Quantum computing states are fragile. A pair of photons can be entangled to produce a qubit, and the more photons you can entangle, the more information you can convey. Moving a quantum state from one processor to another, called teleportation, requires preserving each qubit's entanglement properties. But electromechanical noise can easily destroy a qubit. The more devices a state of qubits passes through, the more a potential loss of fidelity compounds.
Different quantum systems have different encoding modalities, much like early classical computers were incompatible with one another. IBM quantum systems have a different modality, for instance, from those built by Atom Computing. This is not vendor lock-in for its own sake, Kompella said. Different applications favor different modalities.
Cisco partnered with both IBM and Atom for this switch, which will support four modalities:
Polarization, where the orientation of light waves carries information.
Time-bin, where the timing of light pulses carries information.
Frequency-bin, where the color or frequency of light is used to carry information.
Path, where the physical or spatial path carries information.
"We don't know which of these technologies will be dominant," said Reza Nejabati, head of Cisco quantum research and quantum labs, during the press conference. "So the network can support any of them."
Fast switching was also imperative.
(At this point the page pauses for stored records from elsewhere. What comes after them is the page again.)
/-!
# Skew (and weakly-skew) circuits under linear combinations

The corrected skew / weakly-skew complexity measures of `BLMW11KroneckerApproximation.lean`
(`skewComplexity`, `wsComplexity`: WELL-FORMED fan-in-two circuits) are sub-additive under
`k`-linear combinations:

* `ArithCircuit.LinCombSkew.exists_skew_linComb`: from well-formed fan-in-two skew circuits
  `Q i` (`i : Fin n`) and scalars `c i`, ONE well-formed fan-in-two skew circuit computing
  `∑ i, c i • (Q i).eval`, of size `∑ i, (Q i).size + (n + 1)` (disjoint union + an accumulator
  chain, as a register program);
* `ArithCircuit.skewComplexity_sum_smul_le :
    skewComplexity (∑ i ∈ s, c i • f i) ≤ ∑ i ∈ s, skewComplexity (f i) + (s.card + 1)`,
  `ArithCircuit.skewComplexity_add_le`, `ArithCircuit.skewComplexity_smul_le`;
* `ArithCircuit.wsComplexity_sum_smul_le :
    wsComplexity (∑ i ∈ s, c i • f i) ≤ ∑ i ∈ s, 4 * wsComplexity (f i) + (s.card + 1)`
  (through `wsComplexity_le_skewComplexity` and `skewComplexity_le_four_mul_wsComplexity`).

These are the linear-algebra closure properties of `VP_ws` used tacitly in BLMW 2011 §9.3–§9.4
(e.g. extracting the coefficient of `ε^q` in (9.4.1) by interpolation is a linear combination of
substituted circuits). [cite: BurgisserEtAl2011, §9.3–§9.4]

## References
* [BurgisserEtAl2011] Bürgisser–Landsberg–Manivel–Weyman 2011, §9.3–§9.4.
* [Burgisser2000] Bürgisser 2000, Def. 2.1 (the circuit model; (sub)additivity of complexity).
-/

universe u v

open MvPolynomial

namespace Literature.Computability.AlgebraicComplexity

namespace ArithCircuit

namespace LinCombSkew

variable {k : Type u} [CommSemiring k] {σ : Type v}

/-- The registers: `cell i l` = gate `l` of the `i`-th circuit, `acc t` = the partial linear
combination `∑_{s<t} c_s • (Q s).eval`. [cite: Burgisser2000, Def. 2.1] -/
inductive CReg : Type
  /-- Gate `l` of circuit `i`. -/
  | cell (i l : ℕ) : CReg
  /-- The `t`-th partial sum of the linear combination. -/
  | acc (t : ℕ) : CReg
  deriving DecidableEq

/-- An operand of circuit `i`, read in the union program. [cite: Burgisser2000, Def. 2.1] -/
def tOp (i : ℕ) : Operand k σ → ROperand k σ CReg
  | .gate j => .reg (.cell i j)
  | .var x => .var x
  | .const c => .const c

/-- A gate of circuit `i`, read in the union program. [cite: Burgisser2000, Def. 2.1] -/
def tGate (i : ℕ) : Gate k σ → RGate k σ CReg
  | .sum args => .sum (args.map fun a => (a.1, tOp i a.2))
  | .prod args => .prod (args.map (tOp i))

variable {n : ℕ} (Q : Fin n → ArithCircuit k σ) (c : Fin n → k)

/-- The `i`-th circuit (the empty circuit for `i ≥ n`). [cite: Burgisser2000, Def. 2.1] -/
def circ (i : ℕ) : ArithCircuit k σ :=
  if h : i < n then Q ⟨i, h⟩ else ⟨[], .const 0⟩

/-- The `i`-th scalar (junk `0`). [cite: Burgisser2000, Def. 2.1] -/
def coef (i : ℕ) : k :=
  if h : i < n then c ⟨i, h⟩ else 0

/-- The defining gates: circuit gates copied, plus the accumulator chain
`acc (t+1) = acc t + c_t • out_t`. [cite: Burgisser2000, Def. 2.1] -/
def gateOf : CReg → RGate k σ CReg
  | .cell i l =>
    match (circ Q i).gates[l]? with
    | some g => tGate i g
    | none => .sum []
  | .acc 0 => .sum []
  | .acc (t + 1) =>
    if t < n then .sum [(1, .reg (.acc t)), (coef c t, tOp t (circ Q t).output)]
    else .sum [(1, .reg (.acc t))]

/-- The intended values. [cite: Burgisser2000, Def. 2.1] -/
noncomputable def val : CReg → MvPolynomial σ k
  | .cell i l => (circ Q i).gateVal l
  | .acc t => ∑ s ∈ Finset.range (min t n), coef c s • (circ Q s).eval

/-- The total size of the circuits. [cite: Burgisser2000, Def. 2.1] -/
def totalSize : ℕ := ∑ i, (Q i).size

/-- The ranks: gate `l` of any circuit has rank `l`; the accumulators come after everything.
[folklore] -/
def rank : CReg → ℕ
  | .cell _ l => l
  | .acc t => totalSize Q + t

/-- The register list. [folklore] -/
def regs : List CReg :=
  ((List.range n).flatMap fun i => (List.range (circ Q i).size).map fun l => CReg.cell i l) ++
    (List.range (n + 1)).map CReg.acc

/-- The union register program. [cite: Burgisser2000, Def. 2.1] -/
noncomputable def prog : RegProg k σ CReg where
  regs := regs Q
  rank := rank Q
  gateOf := gateOf Q c
  output := .reg (.acc n)

variable {Q c}

/-- `circ` below `n`. [folklore] -/
private theorem circ_of_lt {i : ℕ} (h : i < n) : circ Q i = Q ⟨i, h⟩ := by
  simp [circ, h]

/-- Sizes are bounded by the total size. [folklore] -/
private theorem size_circ_le (i : ℕ) : (circ Q i).size ≤ totalSize Q := by
  unfold circ totalSize
  split_ifs with h
  · exact Finset.single_le_sum (f := fun i => (Q i).size) (fun _ _ => Nat.zero_le _)
      (Finset.mem_univ (⟨i, h⟩ : Fin n))
  · simp [size]

/-- List sums over `List.range` are `Finset.range` sums. [folklore] -/
private theorem sum_map_range (g : ℕ → ℕ) (m : ℕ) :
    ((List.range m).map g).sum = ∑ i ∈ Finset.range m, g i := by
  induction m with
  | zero => simp
  | succ m ih => rw [List.range_succ, List.map_append, List.sum_append, ih,
      Finset.sum_range_succ, List.map_singleton, List.sum_singleton]

/-- Length of the register list. [folklore] -/
private theorem length_regs : (regs Q).length = totalSize Q + (n + 1) := by
  rw [regs, List.length_append, List.length_map, List.length_range, List.length_flatMap]
  simp only [List.length_map, List.length_range]
  congr 1
  rw [sum_map_range, totalSize, ← Fin.sum_univ_eq_sum_range (fun i => (circ Q i).size) n]
  exact Finset.sum_congr rfl fun i _ => by rw [circ_of_lt i.isLt]

/-- Membership of a cell register. [folklore] -/
private theorem cell_mem_regs {i l : ℕ} :
    CReg.cell i l ∈ regs Q ↔ i < n ∧ l < (circ Q i).size := by
  simp only [regs, List.mem_append, List.mem_flatMap, List.mem_range, List.mem_map,
    CReg.cell.injEq, reduceCtorEq, and_false, exists_false, or_false]
  constructor
  · rintro ⟨i', hi', l', hl', rfl, rfl⟩
    exact ⟨hi', hl'⟩
  · rintro ⟨hi, hl⟩
    exact ⟨i, hi, l, hl, rfl, rfl⟩

/-- Membership of an accumulator register. [folklore] -/
private theorem acc_mem_regs {t : ℕ} : CReg.acc t ∈ regs Q ↔ t ≤ n := by
  simp [regs, List.mem_flatMap]

/-- Value of a translated operand of gate `l` of circuit `i` (well-formed case).
[cite: Burgisser2000, Def. 2.1] -/
private theorem eval_tOp {i l : ℕ} {g : Gate k σ} (hwf : (circ Q i).WellFormed)
    (hg : (circ Q i).gates[l]? = some g) {u : Operand k σ} (hu : u ∈ g.args) :
    (tOp i u).eval (val Q c) = (circ Q i).opVal l u := by
  cases u with
  | gate j =>
    have hj : j < l := hwf.1 l g hg _ hu
    simp [tOp, val, opVal_gate, hj]
  | var x => rfl
  | const d => rfl

/-- Value of the translated output operand of circuit `i` (well-formed case).
[cite: Burgisser2000, Def. 2.1] -/
private theorem eval_tOp_output {i : ℕ} (hwf : (circ Q i).WellFormed) :
    (tOp i (circ Q i).output).eval (val Q c) = (circ Q i).eval := by
  rw [eval_eq_opVal_output]
  have key : ∀ u : Operand k σ, (circ Q i).output = u →
      (tOp i u).eval (val Q c) = (circ Q i).opVal (circ Q i).size u := by
    intro u hu
    cases u with
    | var x => rfl
    | const d => rfl
    | gate j =>
      have h := hwf.2
      rw [hu] at h
      change j < (circ Q i).size at h
      simp [tOp, val, opVal_gate, h]
  exact key _ rfl

/-- Well-formedness of every `circ`. [folklore] -/
private theorem wellFormed_circ (hwf : ∀ i, (Q i).WellFormed) (i : ℕ) : (circ Q i).WellFormed := by
  unfold circ
  split_ifs with h
  · exact hwf _
  · exact ⟨fun i g hg => by simp at hg, trivial⟩

/-- **The union program is realized by the intended values.** [cite: Burgisser2000, Def. 2.1] -/
theorem realizes (hwf : ∀ i, (Q i).WellFormed) : (prog Q c).Realizes (val Q c) := by
  intro r
  change (gateOf Q c r).eval (val Q c) = val Q c r
  cases r with
  | cell i l =>
    have hwfi := wellFormed_circ hwf i
    rcases hg : (circ Q i).gates[l]? with _ | ⟨args | args⟩
    · simp [gateOf, hg, val, RGate.eval, gateVal_of_le _ (List.getElem?_eq_none_iff.1 hg)]
    · simp only [gateOf, hg, tGate, val, RGate.eval, List.map_map, gateVal_of_sum _ hg]
      congr 1
      refine List.map_congr_left fun a ha => ?_
      simp only [Function.comp_apply]
      rw [eval_tOp hwfi hg (by simp only [Gate.args, List.mem_map]; exact ⟨a, ha, rfl⟩)]
    · simp only [gateOf, hg, tGate, val, RGate.eval, List.map_map, gateVal_of_prod _ hg]
      congr 1
      refine List.map_congr_left fun u hu => ?_
      simp only [Function.comp_apply]
      rw [eval_tOp hwfi hg (by simpa [Gate.args] using hu)]
  | acc t =>
    cases t with
    | zero => simp [gateOf, val, RGate.eval]
    | succ t =>
      simp only [gateOf, val]
      split_ifs with h
      · simp only [RGate.eval, List.map_cons, List.map_nil, List.sum_cons, List.sum_nil, add_zero,
          one_smul, ROperand.eval_reg, val, eval_tOp_output (wellFormed_circ hwf t)]
        rw [show min (t + 1) n = min t n + 1 by omega, Finset.sum_range_succ,
          show min t n = t by omega]
      · simp only [RGate.eval, List.map_cons, List.map_nil, List.sum_cons, List.sum_nil, add_zero,
          one_smul, ROperand.eval_reg, val]
        rw [show min (t + 1) n = min t n by omega]

/-- The value of the last accumulator is the linear combination. [cite: Burgisser2000, Def. 2.1] -/
theorem val_acc_n : val Q c (.acc n) = ∑ i, c i • (Q i).eval := by
  simp only [val, min_self]
  rw [← Fin.sum_univ_eq_sum_range (fun s => coef c s • (circ Q s).eval) n]
  refine Finset.sum_congr rfl fun i _ => ?_
  rw [circ_of_lt i.isLt, coef, dif_pos i.isLt]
The Cisco switch can reconfigure connection in as little as a nanosecond, while consuming less than a milliwatt of power.
Key to the switching process is a silicon-based quantum state converter, which, using quantum tomography, converts qubits into an internal encoding format for routing. They are then converted back, without being measured or destroyed, to their original encoding, or to one of the other encoding formats, at their destination.
Unlike other qubit management approaches, the switch can operate at room temperature, thanks to the frequency of telecommunications fiber optic channels and the internal encoding format.
The work builds on previous Cisco research as part of its Outshift quantum incubation program, including a quantum network entanglement chip to link the quantum computers to the network, and a network-aware quantum compiler that orchestrates quantum algorithms across multiple quantum processors -- handy for error correction.
The next steps for quantum networking
The Cisco universal switch is still in the prototype phase. It will be several years before it is released commercially, as the supporting stack for end-to-end operation needs to be finalized. For instance, the company will need to build a repeater of some sort because quantum signals can only travel about 100 kilometers or so.
This is a seismic breakthrough that will bring solutions into reach for many problems that were years beyond today's existing generation of quantum computers.
Mark HorvathGartner analyst
In the more immediate term, researchers will post a paper explaining the technology on ArXiv.
"This is a seismic breakthrough that will bring solutions into reach for many problems that were years beyond today's existing generation of quantum computers," Horvath said.
In addition to putting quantum computing on a more solid commercial footing, quantum networking may open up new uses on its own, Kompella said.
For instance, a quantum network could give high-frequency trading (HFT) firms a competitive edge. An HFT firm might run across multiple data centers, and when it makes a purchasing decision in one data center, it should replicate as quickly as possible in the other locations.
Today, the network is the bottleneck for HFT, in that it limits the speed at which that information can be moved to near the speed of light. Quantum communications could beat what was previously thought to be the physical upper limit by coordinating the decision-making process ahead of time through entanglement.
"Coordinated decisions [that run] faster than the speed of light actually give you a substantial advantage compared to any classical strategy," Kompella said.